┌──

import Summits.BirchSwinnertonDyer.BirchSwinnertonDyer.Theorems.ErratumRoadFiveShimuraKolyvaginOrderBoundInertShiftCebotarev
import Literature.NumberTheory.EllipticCurves.CasselsTateSelmerKolyvaginValue
import HarnessLib

/-!
# Transport of the swap supply's `κ̄` statements ALONG THE CHANGE OF LEVEL `ι_* : H¹(K, E[d]) → H¹(K, E[n])`:
# local vanishing at a place whose decomposition group fixes `E[n]` (Prop. 4.4's non-vanishing form), and the
# `τ`-sign — so that `h44c` and the sign half of `hκSel` for the level-`p` avatars `κ̄_n` (`…KolyJLevelOneAvatar`) READ
# as the corresponding statements about `c_{M+1}(n)`, i.e. in the walk's currency
# (cell `bsd-stepL`, seat `bsd-stepL-corner-p1` g8; `--supports stmt-BirchSwinnertonDyer-19947`)

WHAT. `exists_levelOne_avatar` gives `κ̄_n ∈ H¹(K, E[p])` with `ι_* κ̄_n = c_{M+1}(n)`. The swap supply
(`Koly.exists_deep_of_swapFamilies'`) asks about `κ̄`: (a) `h44c`: `loc_λ κ̄_{nℓ} = 0 ↔ loc_λ κ̄_n = 0` at a Kolyvagin prime
`ℓ ∤ n` of index `≥ M + 1`; (b) the sign `τ κ̄_n = ε_n κ̄_n`; (c) Selmer membership. Here: (a) is the SAME statement for
`c_{M+1}` once `Γ_{K_λ}` fixes `E[p^{M+1}]` (`localization_eq_zero_iff_torsionH1OfDvd`, from shim-p1's
`mem_torsionLocalKer_iff_torsionH1OfDvd_mem` and the tree's `mem_torsionLocalKer_iff_res_eq_zero`) —
`localization_eq_zero_iff_transport`; (b) follows from the sign of `c_{M+1}(n)` and the injectivity of `ι_*`
(`conjAct_eq_smul_of_torsionH1OfDvd`, from `conjAct_torsionH1OfDvd`). (c) at the Kummer places is `torsionH1ToH1_torsionH1OfDvd`
(tree); at the transverse places it is a compatibility of the supplier's structures `𝒯_1`, `𝒯_{M+1}` — not touched here.
HONEST FRAMING: three small theorems, no definition ∕ fact ∕ sorry; nothing about any curve; no stub closes; T7.
References: [McCallumLMS1991] §3 (3), §4 Prop. 4.4, Lemma 4.6; [GrossLMS1991] Prop. 5.4, Prop. 9.6.
-/

set_option autoImplicit false
set_option linter.dupNamespace false

noncomputable section

open scoped Classical NumberField

namespace Summit.BirchSwinnertonDyer.BirchSwinnertonDyer.Theorems

open WeierstrassCurve NumberField IsDedekindDomain Field
  Literature.NumberTheory.EllipticCurves Literature.NumberTheory.GaloisRepresentations

universe u

variable {K : Type u} [Field K] [NumberField K] (W : WeierstrassCurve ℚ) [W.IsElliptic]

/-- **Local vanishing is invariant under the change of level** at a place `v` whose absolute Galois group fixes
`E[n]` (`d ∣ n`): `loc_v x = 0 ↔ loc_v (ι_* x) = 0` for `x ∈ H¹(K, E[d])` — McCallum §3 (3) ∕ Gross Prop. 9.6 («`E(K_λ)_{p^M} = E_{p^M}`» at a Kolyvagin prime of index `≥` the exponent of `n`). [cite: McCallumLMS1991, §3 (3), §4 Lemma 4.6]
[cite: GrossLMS1991, Prop. 9.6] -/
theorem localization_eq_zero_iff_torsionH1OfDvd {d n : ℕ} (hdn : d ∣ n) (hd : d ≠ 0) (hn : n ≠ 0)
    (v : HeightOneSpectrum (𝓞 K))
    (htriv : ∀ (g : absoluteGaloisGroup (v.adicCompletion K)) (Q : geomTorsion (W.baseChange K) ((n : ℕ) : ℤ)),
      resGal (K := K) (v.adicCompletion K) g • Q = Q)
    (x : galH1Torsion (W.baseChange K) ((d : ℕ) : ℤ)) :
    galoisCohomology.localization ((W.baseChange K).torsionGaloisModule ((d : ℕ) : ℤ)) (Sum.inr v) 1 x = 0 ↔
      galoisCohomology.localization ((W.baseChange K).torsionGaloisModule ((n : ℕ) : ℤ)) (Sum.inr v) 1
        (torsionH1OfDvd (W.baseChange K) (Int.natCast_dvd_natCast.mpr hdn) x) = 0 := by
  haveI : CharZero (v.adicCompletion K) :=
    charZero_of_injective_algebraMap (algebraMap K (v.adicCompletion K)).injective
  haveI : (W.baseChange K).IsElliptic := inferInstanceAs (W.map (algebraMap ℚ K)).IsElliptic
  have h1 := mem_torsionLocalKer_iff_res_eq_zero (W.baseChange K) (v.adicCompletion K) hd x
  have h2 := mem_torsionLocalKer_iff_res_eq_zero (W.baseChange K) (v.adicCompletion K) hn
    (torsionH1OfDvd (W.baseChange K) (Int.natCast_dvd_natCast.mpr hdn) x)
  have h3 := mem_torsionLocalKer_iff_torsionH1OfDvd_mem (W.baseChange K) (v.adicCompletion K) hdn hd hn htriv x
  exact (h1.symm.trans h3).trans h2

/-- **Prop. 4.4 in non-vanishing form TRANSPORTS along `ι_*`**: if `loc_v (ι_* x) = 0 ↔ loc_v (ι_* y) = 0` (the level-`n`
statement, e.g. for `c_{M+1}(nℓ)` and `c_{M+1}(n)` at `λ`), then `loc_v x = 0 ↔ loc_v y = 0` (the level-`d` statement for
the avatars). [cite: McCallumLMS1991, §4 Prop. 4.4, Lemma 4.6] -/
theorem localization_eq_zero_iff_transport {d n : ℕ} (hdn : d ∣ n) (hd : d ≠ 0) (hn : n ≠ 0)
    (v : HeightOneSpectrum (𝓞 K))
    (htriv : ∀ (g : absoluteGaloisGroup (v.adicCompletion K)) (Q : geomTorsion (W.baseChange K) ((n : ℕ) : ℤ)),
      resGal (K := K) (v.adicCompletion K) g • Q = Q)
    (x y : galH1Torsion (W.baseChange K) ((d : ℕ) : ℤ))
    (h : galoisCohomology.localization ((W.baseChange K).torsionGaloisModule ((n : ℕ) : ℤ)) (Sum.inr v) 1
          (torsionH1OfDvd (W.baseChange K) (Int.natCast_dvd_natCast.mpr hdn) x) = 0 ↔
        galoisCohomology.localization ((W.baseChange K).torsionGaloisModule ((n : ℕ) : ℤ)) (Sum.inr v) 1
          (torsionH1OfDvd (W.baseChange K) (Int.natCast_dvd_natCast.mpr hdn) y) = 0) :
    galoisCohomology.localization ((W.baseChange K).torsionGaloisModule ((d : ℕ) : ℤ)) (Sum.inr v) 1 x = 0 ↔
      galoisCohomology.localization ((W.baseChange K).torsionGaloisModule ((d : ℕ) : ℤ)) (Sum.inr v) 1 y = 0 := by
  rw [localization_eq_zero_iff_torsionH1OfDvd W hdn hd hn v htriv x,
    localization_eq_zero_iff_torsionH1OfDvd W hdn hd hn v htriv y]
  exact h

omit [W.IsElliptic] in
/-- **The `τ`-sign TRANSPORTS along an injective `ι_*`**: if `τ (ι_* x) = e • ι_* x` then `τ x = e • x`
(`conjAct_torsionH1OfDvd`: `ι_*` is `Aut(K/ℚ)`-equivariant). With `E(K)[p] = 0` the change of level
`H¹(K, E[p^M]) → H¹(K, E[p^{M+k}])` is injective (`torsionH1OfDvd_pow_injective_of_torsionBy_eq_bot`).
[cite: GrossLMS1991, Prop. 5.4] [cite: McCallumLMS1991, §4 Lemma 4.6] -/
theorem conjAct_eq_smul_of_torsionH1OfDvd (c : K ≃ₐ[ℚ] K) {d n : ℤ} (hdn : d ∣ n)
    (hinj : Function.Injective (torsionH1OfDvd (W.baseChange K) hdn)) (e : ℤ)
    (x : galH1Torsion (W.baseChange K) d)
    (h : conjAct W c n (torsionH1OfDvd (W.baseChange K) hdn x) = e • torsionH1OfDvd (W.baseChange K) hdn x) :
    conjAct W c d x = e • x := by
  apply hinj
  rw [← conjAct_torsionH1OfDvd W c hdn x, h, map_zsmul]


/-! ### §4 The Kummer places: Selmer local kernels are cartesian under the change of level -/

section Kummer

variable {F : Type u} [Field F] (X : WeierstrassCurve F) (E : Type u) [Field E] [Algebra F E]

/-- **The local Kummer kernel is CARTESIAN under `ι_*`**: for `d ∣ n`, a `F`-field `E` and `x ∈ H¹(F, E[d])`,
`x ∈ ker(H¹(F, E[d]) → H¹(E, E(F̄_E))) ↔ ι_* x ∈ ker(H¹(F, E[n]) → H¹(E, E(F̄_E)))` — the two maps to `H¹(E, E)` form a
commuting triangle with `ι_*` (functoriality of `H¹` in compatible pairs, `resH1Hom_comp`). So the Selmer condition at a
Kummer place of the level-`p` avatar `κ̄_n` is that of `c_{M+1}(n)` (the part (c) of the module docstring, Kummer places).
[cite: McCallumLMS1991, §4 Lemma 4.3, Lemma 4.6] [cite: SilvermanAEC2009, X.§4 (Remark 4.1.1)] -/
theorem mem_selmerLocalKer_iff_torsionH1OfDvd_mem {d n : ℤ} (h : d ∣ n) (x : galH1Torsion X d) :
    x ∈ selmerLocalKer X E d ↔ torsionH1OfDvd X h x ∈ selmerLocalKer X E n := by
  have hcomp : (resH1Hom (resGal (K := F) E) ((pointsMap X E).comp (geomTorsion X n).subtype)
        (fun σ P ↦ by
          simp only [AddMonoidHom.coe_comp, AddSubgroup.coe_subtype, Function.comp_apply,
            Literature.NumberTheory.EllipticCurves.AddSubgroup.torsionBy.coe_smul]
          exact pointsMap_smul X E σ P)).comp (torsionH1OfDvd X h) =
      resH1Hom (resGal (K := F) E) ((pointsMap X E).comp (geomTorsion X d).subtype)
        (fun σ P ↦ by
          simp only [AddMonoidHom.coe_comp, AddSubgroup.coe_subtype, Function.comp_apply,
            Literature.NumberTheory.EllipticCurves.AddSubgroup.torsionBy.coe_smul]
          exact pointsMap_smul X E σ P) := by
    rw [torsionH1OfDvd, resH1Hom_comp]
    exact resH1Hom_congr rfl (AddMonoidHom.ext fun _ ↦ rfl) _ _
  rw [selmerLocalKer, selmerLocalKer, resKer_eq_ker, resKer_eq_ker, AddMonoidHom.mem_ker, AddMonoidHom.mem_ker,
    ← AddMonoidHom.comp_apply, hcomp]

end Kummer

end Summit.BirchSwinnertonDyer.BirchSwinnertonDyer.Theorems

end
open SuzukiSignConstant in
/-- **The printed limit constant `−φ(q)⁻¹ C(q)` of (1.23)/(1.24) is NEGATIVE for the odd primes `q ≤ 47`** — the
eventual sign of the sums (1.21)/(1.22) under the hypotheses of Thm 6 (ii)/(iii) and GRH, in the direction of the classical
bias (`q = 1`: `−(ζ'/ζ)(½) < 0`). Stated for the complex constant exactly as it appears in `Suzuki2025Chebyshev_thm6_limits`.
[cite: Suzuki2025Chebyshev, §1.3, display after Thm 6 («the sign of the sums (1.21) and (1.22) … determined by C(q)»)] -/
theorem Suzuki2025Chebyshev_thm6_constant_re_neg {q : ℕ} [NeZero q] (hq : q.Prime) (hq2 : q ≠ 2) (h47 : q ≤ 47)
    (hL : ∀ χ : DirichletCharacter ℂ q, χ.LFunction (1 / 2) ≠ 0) :
    (-(1 / (Nat.totient q : ℂ)) * ∑ χ : DirichletCharacter ℂ q, logDeriv χ.LFunction (1 / 2)).re < 0 := by
  have hpos := Suzuki2025Chebyshev_charSum_logDeriv_half_re_pos hq hq2 h47 hL
  rw [sum_logDeriv_half_eq_ofReal hq] at hpos ⊢
  set C : ℝ := ∑ χ : DirichletCharacter ℂ q, (logDeriv χ.LFunction (1 / 2)).re with hC
  rw [Complex.ofReal_re] at hpos
  have hφ : (0 : ℝ) < Nat.totient q := by exact_mod_cast Nat.totient_pos.2 hq.pos
  have hre : (-(1 / (Nat.totient q : ℂ)) * (C : ℂ)).re = -(C / Nat.totient q) := by
    rw [show (-(1 / (Nat.totient q : ℂ)) * (C : ℂ)) = ((-(C / Nat.totient q) : ℝ) : ℂ) by push_cast; ring,
      Complex.ofReal_re]
  rw [hre, neg_lt_zero]
  exact div_pos hpos hφ

open SuzukiSignConstant in
/-- **The printed limit constant `−φ(q)⁻¹ C(q)` of (1.23)/(1.24) is POSITIVE for the primes `q ≥ 53`.**
[cite: Suzuki2025Chebyshev, §1.3, display after Thm 6 («the sign of the sums (1.21) and (1.22) … determined by C(q)»)] -/
theorem Suzuki2025Chebyshev_thm6_constant_re_pos {q : ℕ} [NeZero q] (hq : q.Prime) (h53 : 53 ≤ q)
    (hL : ∀ χ : DirichletCharacter ℂ q, χ.LFunction (1 / 2) ≠ 0) :
    0 < (-(1 / (Nat.totient q : ℂ)) * ∑ χ : DirichletCharacter ℂ q, logDeriv χ.LFunction (1 / 2)).re := by
  have hneg := Suzuki2025Chebyshev_charSum_logDeriv_half_re_neg hq h53 hL
  rw [sum_logDeriv_half_eq_ofReal hq] at hneg ⊢
  set C : ℝ := ∑ χ : DirichletCharacter ℂ q, (logDeriv χ.LFunction (1 / 2)).re with hC
  rw [Complex.ofReal_re] at hneg
  have hφ : (0 : ℝ) < Nat.totient q := by exact_mod_cast Nat.totient_pos.2 hq.pos
  have hre : (-(1 / (Nat.totient q : ℂ)) * (C : ℂ)).re = -(C / Nat.totient q) := by
    rw [show (-(1 / (Nat.totient q : ℂ)) * (C : ℂ)) = ((-(C / Nat.totient q) : ℝ) : ℂ) by push_cast; ring,
      Complex.ofReal_re]
  rw [hre, lt_neg, neg_zero]
  exact div_neg_of_neg_of_pos hneg hφ

/-! ## §5 «The sign of the sums (1.21) … should be determined by the constant C(q)» — under GRH, made precise

The printed remark, as a kernel statement: by the tree's Thm 6 (ii) «if» half
(`ProgressionsRiesz.tendsto_progressionRieszMean_of_GRH`: GRH for all `χ` mod `q` and `L(½, χ) ≠ 0` give the limit (1.23)
`−φ(q)⁻¹ C(q)`) and §4, the sum (1.21) `Σ_{n ≤ x, n ≡ 1 (q)} Λ(n) n^{-1/2} log(x/n) − 4√x/φ(q) = log x · [Riesz bracket]`
is eventually NEGATIVE for the odd primes `q ≤ 47` and eventually POSITIVE for the primes `q ≥ 53`. GRH-CONDITIONAL
consequences of a GRH-criterion's constant; nothing here bears on the truth of RH or GRH. -/

namespace SuzukiSignConstant

variable {q : ℕ} [NeZero q]

/-- (1.21) is `log x` times the Riesz bracket of (1.23): for `x > 1`,
`Σ_{n ≤ x, n ≡ 1 (q)} Λ(n) n^{-1/2} log(x/n) − 4√x/φ(q) = log x · [Σ_{n ≤ x, n ≡ 1 (q)} Λ(n) n^{-1/2}(1 − log n/log x) − 4√x/(φ(q) log x)]`.
[cite: Suzuki2025Chebyshev, §1.3 (1.21) and (1.23)] -/
theorem sum121_eq_log_mul_bracket {x : ℝ} (hx : 1 < x) :
    ∑ n ∈ (Finset.Icc 1 ⌊x⌋₊).filter (fun n : ℕ ↦ (n : ZMod q) = 1), Λ n / Real.sqrt n * Real.log (x / n) -
        4 * Real.sqrt x / Nat.totient q =
      Real.log x * (∑ n ∈ (Finset.Icc 1 ⌊x⌋₊).filter (fun n : ℕ ↦ (n : ZMod q) = 1),
          Λ n / Real.sqrt n * (1 - Real.log n / Real.log x) - 4 * Real.sqrt x / (Nat.totient q * Real.log x)) := by
  have hx0 : 0 < x := by linarith
  have hlx : Real.log x ≠ 0 := (Real.log_pos hx).ne'
  have hφ : (Nat.totient q : ℝ) ≠ 0 := by exact_mod_cast (Nat.totient_pos.2 (NeZero.pos q)).ne'
  rw [mul_sub, Finset.mul_sum]
  congr 1
  · refine Finset.sum_congr rfl fun n hn ↦ ?_
    have hn1 : 1 ≤ n := (Finset.mem_Icc.1 (Finset.mem_filter.1 hn).1).1
    have hn0 : (0 : ℝ) < n := by exact_mod_cast hn1
    rw [Real.log_div hx0.ne' hn0.ne']
    field_simp
  · field_simp

/-- From the limit (1.23) to the eventual sign of (1.21): if the Riesz bracket tends to a (complex) constant with negative
real part, the sum (1.21) is eventually negative. [cite: Suzuki2025Chebyshev, §1.3, display after Thm 6 («the sign of the sums (1.21) and (1.22) … should be determined by the constant C(q)»)] -/
theorem sum121_eventually_neg_of_tendsto {T : ℂ} (hT : T.re < 0)
    (h : Tendsto (fun x : ℝ ↦ (((∑ n ∈ (Finset.Icc 1 ⌊x⌋₊).filter (fun n : ℕ ↦ (n : ZMod q) = 1),
          Λ n / Real.sqrt n * (1 - Real.log n / Real.log x))
        - 4 * Real.sqrt x / (Nat.totient q * Real.log x) : ℝ) : ℂ)) atTop (𝓝 T)) :
    ∀ᶠ x : ℝ in atTop, ∑ n ∈ (Finset.Icc 1 ⌊x⌋₊).filter (fun n : ℕ ↦ (n : ZMod q) = 1),
        Λ n / Real.sqrt n * Real.log (x / n) - 4 * Real.sqrt x / Nat.totient q < 0 := by
  have hre := (Complex.continuous_re.tendsto T).comp h
  simp only [Function.comp_def, Complex.ofReal_re] at hre
  filter_upwards [hre.eventually_lt_const hT, eventually_gt_atTop (1 : ℝ)] with x hx hx1
  rw [sum121_eq_log_mul_bracket hx1]
  exact mul_neg_of_pos_of_neg (Real.log_pos hx1) hx

/-- From the limit (1.23) to the eventual sign of (1.21): positive real part of the constant gives an eventually positive
sum (1.21). [cite: Suzuki2025Chebyshev, §1.3, display after Thm 6 («the sign of the sums (1.21) and (1.22) … should be determined by the constant C(q)»)] -/
theorem sum121_eventually_pos_of_tendsto {T : ℂ} (hT : 0 < T.re)
    (h : Tendsto (fun x : ℝ ↦ (((∑ n ∈ (Finset.Icc 1 ⌊x⌋₊).filter (fun n : ℕ ↦ (n : ZMod q) = 1),
          Λ n / Real.sqrt n * (1 - Real.log n / Real.log x))
        - 4 * Real.sqrt x / (Nat.totient q * Real.log x) : ℝ) : ℂ)) atTop (𝓝 T)) :
    ∀ᶠ x : ℝ in atTop, 0 < ∑ n ∈ (Finset.Icc 1 ⌊x⌋₊).filter (fun n : ℕ ↦ (n : ZMod q) = 1),
        Λ n / Real.sqrt n * Real.log (x / n) - 4 * Real.sqrt x / Nat.totient q := by
  have hre := (Complex.continuous_re.tendsto T).comp h
  simp only [Function.comp_def, Complex.ofReal_re] at hre
  filter_upwards [hre.eventually_const_lt hT, eventually_gt_atTop (1 : ℝ)] with x hx hx1
  rw [sum121_eq_log_mul_bracket hx1]
  exact mul_pos (Real.log_pos hx1) hx

end SuzukiSignConstant

open SuzukiSignConstant ProgressionsRiesz in
/-- **The printed remark under GRH, odd primes `q ≤ 47`**: if GRH holds for every `χ` mod `q` and `L(½, χ) ≠ 0` for all
`χ`, then the sum (1.21) `Σ_{n ≤ x, n ≡ 1 (q)} Λ(n) n^{-1/2} log(x/n) − 4√x/φ(q)` is NEGATIVE for all sufficiently large `x`
(limit (1.23) by the tree's `ProgressionsRiesz.tendsto_progressionRieszMean_of_GRH`; its constant `−φ(q)⁻¹C(q) < 0` by
`Suzuki2025Chebyshev_thm6_constant_re_neg`). GRH-CONDITIONAL; nothing here bears on the truth of RH.
[cite: Suzuki2025Chebyshev, §1.3, display after Thm 6 («the sign of the sums (1.21) and (1.22) … should be determined by the constant C(q)»)] -/
theorem Suzuki2025Chebyshev_sum121_eventually_neg_of_GRH {q : ℕ} [NeZero q] (hq : q.Prime) (hq2 : q ≠ 2)
    (h47 : q ≤ 47) (hL : ∀ χ : DirichletCharacter ℂ q, χ.LFunction (1 / 2) ≠ 0)
    (hGRH : ∀ χ : DirichletCharacter ℂ q, χ.RiemannHypothesis) :
    ∀ᶠ x : ℝ in atTop, ∑ n ∈ (Finset.Icc 1 ⌊x⌋₊).filter (fun n : ℕ ↦ (n : ZMod q) = 1),
        Λ n / Real.sqrt n * Real.log (x / n) - 4 * Real.sqrt x / Nat.totient q < 0 :=
  sum121_eventually_neg_of_tendsto (Suzuki2025Chebyshev_thm6_constant_re_neg hq hq2 h47 hL)
    (tendsto_progressionRieszMean_of_GRH hL hGRH)

open SuzukiSignConstant ProgressionsRiesz in
/-- **The printed remark under GRH, primes `q ≥ 53`**: if GRH holds for every `χ` mod `q` and `L(½, χ) ≠ 0` for all `χ`,
then the sum (1.21) is POSITIVE for all sufficiently large `x` (constant `−φ(q)⁻¹C(q) > 0`,
`Suzuki2025Chebyshev_thm6_constant_re_pos`). GRH-CONDITIONAL; nothing here bears on the truth of RH.
[cite: Suzuki2025Chebyshev, §1.3, display after Thm 6 («the sign of the sums (1.21) and (1.22) … should be determined by the constant C(q)»)] -/
theorem Suzuki2025Chebyshev_sum121_eventually_pos_of_GRH {q : ℕ} [NeZero q] (hq : q.Prime) (h53 : 53 ≤ q)
    (hL : ∀ χ : DirichletCharacter ℂ q, χ.LFunction (1 / 2) ≠ 0)
    (hGRH : ∀ χ : DirichletCharacter ℂ q, χ.RiemannHypothesis) :
    ∀ᶠ x : ℝ in atTop, 0 < ∑ n ∈ (Finset.Icc 1 ⌊x⌋₊).filter (fun n : ℕ ↦ (n : ZMod q) = 1),
        Λ n / Real.sqrt n * Real.log (x / n) - 4 * Real.sqrt x / Nat.totient q :=
  sum121_eventually_pos_of_tendsto (Suzuki2025Chebyshev_thm6_constant_re_pos hq h53 hL)
    (tendsto_progressionRieszMean_of_GRH hL hGRH)

end Literature.NumberTheory.LFunctions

└──

**Problem details:** In the data above, count the lines where the word "statements" appears; reply with the number only.

**Response to the exercise:** 2